AIM OF THE EXERCISE ▸
In the entries below, every line with the string "angle" is to be reported.

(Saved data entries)
- - -

import Literature.Geometry.DiscreteGeometry.DelsarteLinearProgrammingBound

/-!
# Spherical codes, standard table: `A(9, 1/5) ≤ 45` (certified Delsarte LP bound)

Framing: lottery ticket; floor = certified bounds/negative ranges. Venture `PackingBounds`
(cell `pub-packcert`), spherical-code family, standard-angle grid row `s = 1/5` (LP-only extension row of the
cell's table; no printed comparison table for this angle), dimension 9.

Every finite set of unit vectors of `ℝ^9` with pairwise inner products `≤ 1/5` has at most `45`
elements. Proof: the linear programming bound (`Literature.Geometry.DiscreteGeometry.DelsarteLP.card_le`)
with an exact rational product-form polynomial of degree 3 (nonpositive on `[-1, 1/5]` by its shape),
whose Gegenbauer coefficients for `S^8` (`μ = 7/2`) are the nonnegative rationals in the proof;
`f(1)/f_0` EXACTLY integral (LP-sharp value), hence `|C| ≤ 45`. Certificate produced from the float LP optimum
(kit job j082031) by rational rounding and checked exactly by two code-disjoint verifiers (change of
basis / orthogonality) before this kernel check; data `certs/codes/code_n9_s1-5.json`
of the cell. This is the classical two-point (LP) value; three-point SDP bounds (Bachoc–Vallentin 2008,
Table 5.2) are lower where computed.

## References
* P. Delsarte, J. M. Goethals, J. J. Seidel, Geom. Dedicata 6 (1977) 363–388. [`DelsarteGoethalsSeidel1977`]
* J. H. Conway, N. J. A. Sloane, *Sphere Packings, Lattices and Groups*, Ch. 9 §3 (LP method). [`ConwaySloane1999`]
-/

namespace Summit.Ventures.PackingBounds.SphericalCodes

open Finset Literature.Analysis.SpecialFunctions Literature.Geometry.DiscreteGeometry

/-- **`A(9, 1/5) ≤ 45`**: a finite set of unit vectors of `ℝ^9` with pairwise inner products `≤ 1/5`
has at most `45` elements — certified Delsarte LP bound, exact rational certificate of degree 3.
(Delsarte–Goethals–Seidel LP bound; certified row of the `pub-packcert` grid.) -/
theorem code_dim9_fifth_le_45 (C : Finset (EuclideanSpace ℝ (Fin 9)))
    (h1 : ∀ x ∈ C, ‖x‖ = 1) (h2 : ∀ x ∈ C, ∀ y ∈ C, x ≠ y → inner ℝ x y ≤ 1 / 5) :
    C.card ≤ 45 := by
  refine DelsarteLP.card_le (n := 9) (μ := (7 / 2)) (by norm_num) (by norm_num) 3
    (fun k => match k with
      | 0 => 16 / 441 | 1 => 768 / 18865 | 2 => 46 / 2205 | 3 => 2 / 231 | _ => 0)
    ?_ (1 / 5) ?_ 45 (by norm_num) ?_ C h1 h2
  · intro k
    split <;> norm_num
  · intro t ht1 ht2
    have key : (t + 3 / 7) ^ 2 * (t - 1 / 5) ≤ 0 :=
      mul_nonpos_of_nonneg_of_nonpos (by positivity) (by linarith)
    have hsum : ∑ k ∈ range (3 + 1),
        (fun k => match k with
      | 0 => 16 / 441 | 1 => 768 / 18865 | 2 => 46 / 2205 | 3 => 2 / 231 | _ => 0) k * gegenbauerSum ((7 / 2) : ℝ) k t =
        (t + 3 / 7) ^ 2 * (t - 1 / 5) := by
      simp [Finset.sum_range_succ, gegenbauerSum, gegenbauerCoeff, Finset.prod_range_succ,
        Nat.factorial]
      ring
    rw [hsum]
    exact key
  · norm_num [Finset.sum_range_succ, gegenbauerSum, gegenbauerCoeff, Finset.prod_range_succ,
      Nat.factorial]

end Summit.Ventures.PackingBounds.SphericalCodes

- - -

OUTPUT FOR THIS EXERCISE ▸
(cell `pub-packcert`), spherical-code family, standard-angle grid row `s = 1/5` (LP-only extension row of the
cell's table; no printed comparison table for this angle), dimension 9.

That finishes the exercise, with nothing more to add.